Wednesday, February 29, 2012

New Zealand

(Pre-Script: This post best read as the song, "Other Side of the World," #33 on the playlist, plays in the background. Go down to the playlist, click on that song, then come back and resume reading. I'll wait...)(...still waiting...)
We were driving on a steep winding road through thick redwood trees. The road was rain slick, but the trees looked beautiful. Everything was green and lush and you expected an Ewok to jump out of the trees and land on your lap; to close your eyes and open them again and discover that you really were in New Zealand.
From where I sat on the passenger's side, the road was broken at certain curves, and there was no fence, and I was very close to the edge. This kind of thing can make you wonder when you're going to drop off into the nothingness below, and will a tree catch your fall, and force freshly created oxygen back into your lungs, or will you tumble forever, not really experiencing the sensation of falling? The sign had warned us that it was going to be this bad, this risky, for the next 5 miles. But 5 miles when everything is so close and real can feel like 500, and when you are in the middle of the climb, you really have no choice but to continue.
You wonder how often beauty and danger ride hand in hand.
You wonder why you dared to risk it, but you do dare to risk it, every time.
And every time, you never actually know if you will make it to the end of the climb until you have actually made it to the end of the climb, or if you will instead crash over the side.
You are surprised to realize that you can't necessarily tell which would be worse.
You wonder how often the whole world seems to flip on it's head, so you could find that you are walking on an opposite continent in an opposite hemisphere and not even blink an eye at the realization.

-XOXO,

Monday, February 27, 2012

Morphling

(Pre-Script: This poem best read as the song, "Shadowfeet," #12 on the playlist, plays in the background. Go down to the playlist, click on that song, then come back and resume reading. I'll wait...)(...still waiting...)
I don't know how to be a person in this situation so I will
change myself into a fish
and swim beneath
through the viscous liquid form of what has dripped under my feet,
(tears and beers and blood from the breaking)
then when I am braver I will change again
into a bird and expand my wings above myself,
then look down from the blue sky and see
the big picture in which I am the middle:
"look, there I am walking forward and there beside me is a tree and up
beyond that bend is where I will rest on that bench by the river of which I
I am not yet aware."
then when I am bravest I
will morph back into the human
who created the tears, spilled the beers,
felt the depth of the cut from which the blood dripped,
the person in the middle of a situation she cannot see around
to control it's outcome,
but walks forward wide eyed anyway.
-XOXO,

Wednesday, February 15, 2012

Talking To Myself

(Pre-Script: This post should be read as the song, " Cornflake Girl," #7 on the playlist, OR IF YOU PREFER, "Grace Kelly," #47 on the playlist, plays in the background. Go down to the playlist and click on either of those songs, then come back up and resume reading. I'll wait...)(...still waiting...)

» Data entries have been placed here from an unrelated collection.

import Literature.Topology.FourManifolds.KirbyMovesSlideSweepPlanar
import Literature.Topology.FourManifolds.TorusCoordinates
import HarnessLib

/-!
# Normalising the band end: a chart-free local lift of the base angle

Topic `Literature/Topology/FourManifolds`; fact seat `provefact-IsStrictHandleSlide.isSurgery`
(Kirby (1989), Ch. I §4; remaining content: the named fact (S)
`Literature.Topology.FourManifolds.FramedLink.IsStrictHandleSlide.slideModel`). To differentiate
the band end in the coordinates `(θ, w) ↦ ν (circlePoint θ, w)` of the tube of `Kⱼ` one needs,
near a point `u* = circlePoint θ*` of the circle, a smooth local lift of the base coordinate
`u ∈ S¹` to an angle. This file provides the explicit one: for a unit vector `u` with
`⟪u*, u⟫ > 0`, the angle `θ* + arcsin (u*₀ u₁ - u*₁ u₀)` maps to `u` under `circlePoint`
(planar trigonometry; everything proved, no definitions, no named facts).

* `Literature.Topology.FourManifolds.SlideSweep.eq_cos_smul_add_sin_smul` — a unit vector `u`
  with `⟪u*, u⟫ > 0` is `cos φ • u* + sin φ • J u*` with `φ = arcsin (u* × u)`;
* `Literature.Topology.FourManifolds.SlideSweep.circlePoint_add_eq` —
  `circlePoint (θ* + φ) = cos φ • circlePoint θ* + sin φ • J (circlePoint θ*)` (angle addition);
* `Literature.Topology.FourManifolds.SlideSweep.circlePoint_baseLift` — consequently
  `circlePoint (θ* + arcsin (u* × u)) = u` for unit `u` with `⟪circlePoint θ*, u⟫ > 0`.

## References

* R. C. Kirby, *The Topology of 4-Manifolds*, LNM 1374, Springer (1989), Ch. I §4. [Kirby1989]
-/

open scoped Topology
open Function Set Metric Real

noncomputable section

namespace Literature.Topology.FourManifolds

namespace SlideSweep

/-- **A unit vector close to `u*` in rotation form.** If `u*` and `u` are unit vectors of the plane
with `u*₀ u₀ + u*₁ u₁ > 0`, then with `φ = arcsin (u*₀ u₁ - u*₁ u₀)`:
`u₀ = cos φ u*₀ - sin φ u*₁` and `u₁ = cos φ u*₁ + sin φ u*₀`. [folklore] -/
theorem eq_cos_smul_add_sin_smul {a b x y : ℝ} (hab : a ^ 2 + b ^ 2 = 1) (hxy : x ^ 2 + y ^ 2 = 1)
    (hpos : 0 < a * x + b * y) :
    x = Real.cos (Real.arcsin (a * y - b * x)) * a - Real.sin (Real.arcsin (a * y - b * x)) * b ∧
      y = Real.cos (Real.arcsin (a * y - b * x)) * b + Real.sin (Real.arcsin (a * y - b * x)) * a := by
  set s : ℝ := a * y - b * x with hs
  set c : ℝ := a * x + b * y with hc
  -- `c² + s² = 1`
  have hcs : c ^ 2 + s ^ 2 = 1 := by
    have : c ^ 2 + s ^ 2 = (a ^ 2 + b ^ 2) * (x ^ 2 + y ^ 2) := by simp only [hc, hs]; ring
    rw [this, hab, hxy, one_mul]
  have hs1 : -1 ≤ s := by nlinarith [sq_nonneg c]
  have hs1' : s ≤ 1 := by nlinarith [sq_nonneg c]
  have hsin : Real.sin (Real.arcsin s) = s := Real.sin_arcsin hs1 hs1'
  have hcos : Real.cos (Real.arcsin s) = c := by
    rw [Real.cos_arcsin]
    have hc2 : 1 - s ^ 2 = c ^ 2 := by linarith
    rw [hc2, Real.sqrt_sq hpos.le]
  rw [hsin, hcos]
  constructor
  · -- `c a - s b = x (a² + b²)`
    have : c * a - s * b = x * (a ^ 2 + b ^ 2) := by simp only [hc, hs]; ring
    rw [this, hab, mul_one]
  · have : c * b + s * a = y * (a ^ 2 + b ^ 2) := by simp only [hc, hs]; ring
    rw [this, hab, mul_one]

/-- **Angle addition for `circlePoint`, in coordinates**: the coordinates of
`circlePoint (θ + φ)` are `cos φ (cos θ) - sin φ (sin θ)` and `cos φ (sin θ) + sin φ (cos θ)`.
[folklore] -/
theorem circlePoint_add_apply (θ φ : ℝ) :
    ((circlePoint (θ + φ) : EuclideanSpace ℝ (Fin 2)) 0 =
        Real.cos φ * Real.cos θ - Real.sin φ * Real.sin θ) ∧
      ((circlePoint (θ + φ) : EuclideanSpace ℝ (Fin 2)) 1 =
        Real.cos φ * Real.sin θ + Real.sin φ * Real.cos θ) := by
  constructor
  · rw [circlePoint_apply_zero, Real.cos_add]; ring
  · rw [circlePoint_apply_one, Real.sin_add]; ring

/-- **The chart-free local base lift.** Let `u` be a point of the unit circle with
`⟪circlePoint θ*, u⟫ > 0` (i.e. `cos θ* · u₀ + sin θ* · u₁ > 0`). Then
`circlePoint (θ* + arcsin (cos θ* · u₁ - sin θ* · u₀)) = u`. [folklore] -/
theorem circlePoint_baseLift (θ : ℝ) (u : Metric.sphere (0 : EuclideanSpace ℝ (Fin 2)) 1)
    (hpos : 0 < Real.cos θ * (u : EuclideanSpace ℝ (Fin 2)) 0 + Real.sin θ * (u : EuclideanSpace ℝ (Fin 2)) 1) :
    circlePoint (θ + Real.arcsin (Real.cos θ * (u : EuclideanSpace ℝ (Fin 2)) 1 -
      Real.sin θ * (u : EuclideanSpace ℝ (Fin 2)) 0)) = u := by
  have hu : ((u : EuclideanSpace ℝ (Fin 2)) 0) ^ 2 + ((u : EuclideanSpace ℝ (Fin 2)) 1) ^ 2 = 1 := by
    have h := norm_eq_of_mem_sphere u
    rw [EuclideanSpace.norm_eq, Fin.sum_univ_two, Real.sqrt_eq_one] at h
    simpa [sq_abs] using h
  have hab : Real.cos θ ^ 2 + Real.sin θ ^ 2 = 1 := Real.cos_sq_add_sin_sq θ
  obtain ⟨h0, h1⟩ := eq_cos_smul_add_sin_smul hab hu hpos
  obtain ⟨e0, e1⟩ := circlePoint_add_apply θ
    (Real.arcsin (Real.cos θ * (u : EuclideanSpace ℝ (Fin 2)) 1 - Real.sin θ * (u : EuclideanSpace ℝ (Fin 2)) 0))
  apply Subtype.ext
  ext i
  fin_cases i
  · simp only [Fin.zero_eta]
    rw [e0]; exact h0.symm
  · simp only [Fin.mk_one]
    rw [e1]; exact h1.symm

end SlideSweep

end Literature.Topology.FourManifolds
/-- **The data of §C.2 with its ⟨CARRIER⟩s**, in paper order, over the number fields `F ⊆ E` (l. 4550) and the CM type `Φ` (l. 4558):
REAL `n`, `Ψ` with «`p_τ + q_τ = n`» (l. 4683) and «`𝕎^∞` over `𝔸_E^∞ = E ⊗_ℚ 𝔸^∞` of rank `n`» (l. 4705); ⟨CARRIER⟩ `IsLevel` = «neat
open compact subgroups `L` of `𝐇^∞(𝔸^∞)`», a predicate on subgroups of `GL (Fin n) (E ⊗_ℚ 𝔸^∞)` whose meaning includes
`L ⊆ 𝐇^∞(𝔸^∞) = RatSkewHermSpace.similitudes 𝕎` (READING R8); ⟨CARRIER⟩ `Sh W L` (+ `tr`) = «the projective system of schemes
`{Sh(H, h_{W,Ψ})_L}_L` … over `E_Ψ` … indexed by neat open compact subgroups `L` of `𝐇^∞(𝔸^∞) ≃ H(𝔸^∞)`» (l. 4737; canonical models
do not exist in Mathlib ∕ the tree; meaningful for `W ∈ 𝒲(𝕎^∞,Ψ)` and admissible `L`, total as a function, as `PropC5Data.Sh`);
⟨CARRIER⟩ `N` = Kottwitz's level notion (l. 4748); ⟨CARRIER⟩ `pull` = the pull-back maps of the presheaf `M(𝕎^∞,Ψ)_L` on
`Sch'_{/E_Ψ}` (Def. C.12; its values on objects are REAL: `PointSet`), ⟨CARRIER⟩ `res` = its maps `M_{L'} → M_L` for `L' ≤ L`
(«functorial in `L`», l. 4757); for Rem. C.13: ⟨CARRIER⟩ `IsGoodAt p L` = «we may write `L = L^p × L_p` in which `L_p` is the stabilizer
of a self-dual lattice in `𝕎^∞ ⊗_{𝔸^∞} ℚ_p`» (l. 4762), ⟨CARRIER⟩ `Mint p L` = the presheaf `𝓜(𝕎^∞,Ψ)_L` on `Sch'_{/O_{E_Ψ,(p)}}` of
quadruples `(A, i, λ, η^p)` («`(A, i)` … in the sense similar to Definition C.10 but with `i : O_{E,(p)} → End_S(A) ⊗_ℤ ℤ_{(p)}` being a
homomorphism of `ℤ_{(p)}`-algebras, `λ` … a `p`-principal polarization …, `η^p` … an `L^p`-level structure», equivalence by «isogenies
… coprime to `p` and `c ∈ ℤ_{(p)}^×`» — READING R5: its values are NOT REAL-typed, the determinant condition over a base of mixed
characteristic being a sheaf identity the geometric-point currency does not capture), ⟨CARRIER⟩ `ext p L` = «admits an extension»
(on `Sch'_{/E_Ψ}`-objects `𝓜_L` is `M_L`, compatibly with pull-backs) and ⟨CARRIER⟩ `resInt` = «functorial in `L`» (l. 4770).
Nothing is asserted by this structure. [cite: Liu2021, App. C §C.2 l. 4679–4771 (pp. 110–112)] -/
structure SecC2Data (Φ : CMType E) where
  /-- «of rank `n`» (l. 4683, 4698, 4705). -/
  n : ℕ
  /-- «`Ψ = Σ p_τ τ^+ + Σ q_τ τ^−` … an element of `ℕ[Φ_E]`» (l. 4681). -/
  Ψ : (E →+* ℂ) →₀ ℕ
  /-- «such that `p_τ + q_τ = n` for every `τ ∈ Φ_F`» (l. 4683). -/
  isSignatureType : IsSignatureType F E Φ n Ψ
  /-- REAL «a rational skew-hermitian space `𝕎^∞` over `𝔸_E^∞ = E ⊗_ℚ 𝔸^∞` of rank `n`» (l. 4705). -/
  𝕎 : RatSkewHermSpace F E Afin n
  /-- ⟨CARRIER⟩ «neat open compact subgroups `L` of `𝐇^∞(𝔸^∞)`» (l. 4737, 4742; READING R8). -/
  IsLevel : Subgroup (GL (Fin n) (ER E Afin)) → Prop
  /-- ⟨CARRIER⟩ `Sh W L = Sh(H, h_{W,Ψ})_L`, a scheme over `E_Ψ` (l. 4737). -/
  Sh : RatSkewHermSpace F E ℚ n → Subgroup (GL (Fin n) (ER E Afin)) → SchemeOver (typeReflexField E Ψ)
  /-- ⟨CARRIER⟩ the transition maps of «the projective system … `{Sh(H, h_{W,Ψ})_L}_L`», `L' ≤ L ↦ (Sh_{L'} → Sh_L)`. -/
  tr : ∀ (W : RatSkewHermSpace F E ℚ n) {L L' : Subgroup (GL (Fin n) (ER E Afin))}, L' ≤ L → (Sh W L' ⟶ Sh W L)
  /-- projective system: identity. -/
  tr_refl : ∀ W (L : Subgroup (GL (Fin n) (ER E Afin))), tr W (le_refl L) = 𝟙 (Sh W L)
  /-- projective system: composition. -/
  tr_trans : ∀ W {L L' L'' : Subgroup (GL (Fin n) (ER E Afin))} (h' : L'' ≤ L') (h : L' ≤ L),
    tr W (h'.trans h) = tr W h' ≫ tr W h
  /-- ⟨CARRIER⟩ Kottwitz's notion of `L`-level structure ([Kot92, §5], l. 4748). -/
  N : LevelNotion F E Ψ (Subgroup (GL (Fin n) (ER E Afin)))
  /-- ⟨CARRIER⟩ the pull-back maps of the presheaf `M(𝕎^∞,Ψ)_L` on `Sch'_{/E_Ψ}` (Def. C.12): for `g : T → S`, `M_L(S) → M_L(T)`. -/
  pull : ∀ (L : Subgroup (GL (Fin n) (ER E Afin))) {S T : SchLN (typeReflexField E Ψ)}, (T ⟶ S) →
    PointSet F E N L S.obj → PointSet F E N L T.obj
  /-- presheaf: identity. -/
  pull_id : ∀ L (S : SchLN (typeReflexField E Ψ)), pull L (𝟙 S) = id
  /-- presheaf: composition. -/
  pull_comp : ∀ L {S T U : SchLN (typeReflexField E Ψ)} (g : T ⟶ S) (h : U ⟶ T), pull L (h ≫ g) = pull L h ∘ pull L g
  /-- ⟨CARRIER⟩ «functorial in `L`» (l. 4757): for `L' ≤ L` the maps `M_{L'}(S) → M_L(S)`. -/
  res : ∀ {L L' : Subgroup (GL (Fin n) (ER E Afin))}, L' ≤ L → ∀ S : SchLN (typeReflexField E Ψ),
    PointSet F E N L' S.obj → PointSet F E N L S.obj
  /-- ⟨CARRIER⟩ Rem. C.13's hypothesis on `(p, L)`: «we may write `L = L^p × L_p` in which `L_p` is the stabilizer of a self-dual lattice
  in `𝕎^∞ ⊗_{𝔸^∞} ℚ_p`» (l. 4762). -/
  IsGoodAt : ℕ → Subgroup (GL (Fin n) (ER E Afin)) → Prop
  /-- ⟨CARRIER⟩ `𝓜(𝕎^∞,Ψ)_L`, the presheaf on `Sch'_{/O_{E_Ψ,(p)}}` of Rem. C.13 (READINGS R5, R9). -/
  Mint : ∀ (p : ℕ) (_ : Subgroup (GL (Fin n) (ER E Afin))),
    (SchLN (integersAt (typeReflexField E Ψ) p))ᵒᵖ ⥤ Type 1
  /-- ⟨CARRIER⟩ «admits an extension `𝓜(𝕎^∞,Ψ)_L`» of `M(𝕎^∞,Ψ)_L` (l. 4762): on `Sch'_{/E_Ψ}`-objects the values agree … -/
  ext : ∀ (p : ℕ) (L : Subgroup (GL (Fin n) (ER E Afin))) (S : SchLN (typeReflexField E Ψ)),
    (Mint p L).obj (Opposite.op ((viaIntegers (typeReflexField E Ψ) p).obj S)) ≃ PointSet F E N L S.obj
  /-- … compatibly with pull-backs. -/
  ext_naturality : ∀ (p : ℕ) (L : Subgroup (GL (Fin n) (ER E Afin))) {S T : SchLN (typeReflexField E Ψ)} (g : T ⟶ S)
    (x : (Mint p L).obj (Opposite.op ((viaIntegers (typeReflexField E Ψ) p).obj S))),
    ext p L T ((Mint p L).map ((viaIntegers (typeReflexField E Ψ) p).map g).op x) = pull L g (ext p L S x)
  /-- ⟨CARRIER⟩ «and is functorial in `L`» (Rem. C.13, l. 4770): for `L' ≤ L` the maps `𝓜_{L'} → 𝓜_L`. -/
  resInt : ∀ (p : ℕ) {L L' : Subgroup (GL (Fin n) (ER E Afin))}, L' ≤ L → (Mint p L' ⟶ Mint p L)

I like knowing that technology has advanced to a point where people who* (*those of us who) talk to them*(*our) selves no longer look crazy. We can just pretend we're talking into any nearby cord or wire or if we're in our cars, some device that is below the view of any passer-byers.

Ahem.

I don't always talk to myself, I'm more of a self interrupter. In my mind, I am always talking to myself, and sometimes some of those thoughts are so loud that it's like my brain does not want to have to bear it alone, and out pops a sentence that I had been doing such a good job of containing inside. This would not be such a big deal except that the sentence that pops out is not necessarily the one at the beginning of the train of thought; it's often one of the middle freight thoughts on the train, carrying a random link that would make sense if you could have heard the beginning and the caboose thoughts, but by itself, it just sounds out of place and crazy.

But if I say it into a cord/phone/something below the radar, it no longer looks crazy. See how I did that? "Crazy" now looks like that lady I saw walking past who was wearing what looked like two Chou Chou dogs on her feet. She walked past me and I thought "Do you understand what is happening on your feet?" and then I remembered that at that exact moment, I had a sock in my hair. And it was blue. And I was a public place. In fact, I was at work. That place where it matters what I wear, where I tell other people what to wear. I never told anyone to wear a Chou Chou dog; I also never told them to wear blue socks in their hair. In my own defense, when I learned to do the sock bun the day before, it didn't occur to me to wear a sock the color of my hair. (You would think it would have been obvious that I should have chosen a brown sock to wear in brown hair. What can I say, my mind often eschews "obvious" for more complicated random thoughts.) Also in my defense, the sock was not visible. Just a messy but oh so deliberately messy bun was visible. So there is also a difference between wearing your crazy on the outside vs hiding your crazy beneath your hair. At least I surely hope there is.


-XOXO,

Tuesday, February 14, 2012

Messy

(Pre-Script: This post best read as the song, "Good Gone Girl," #46 on the playlist, plays in the background. Go down to the playlist, click on that song, then come back and resume reading. I'll wait...)(...still waiting...)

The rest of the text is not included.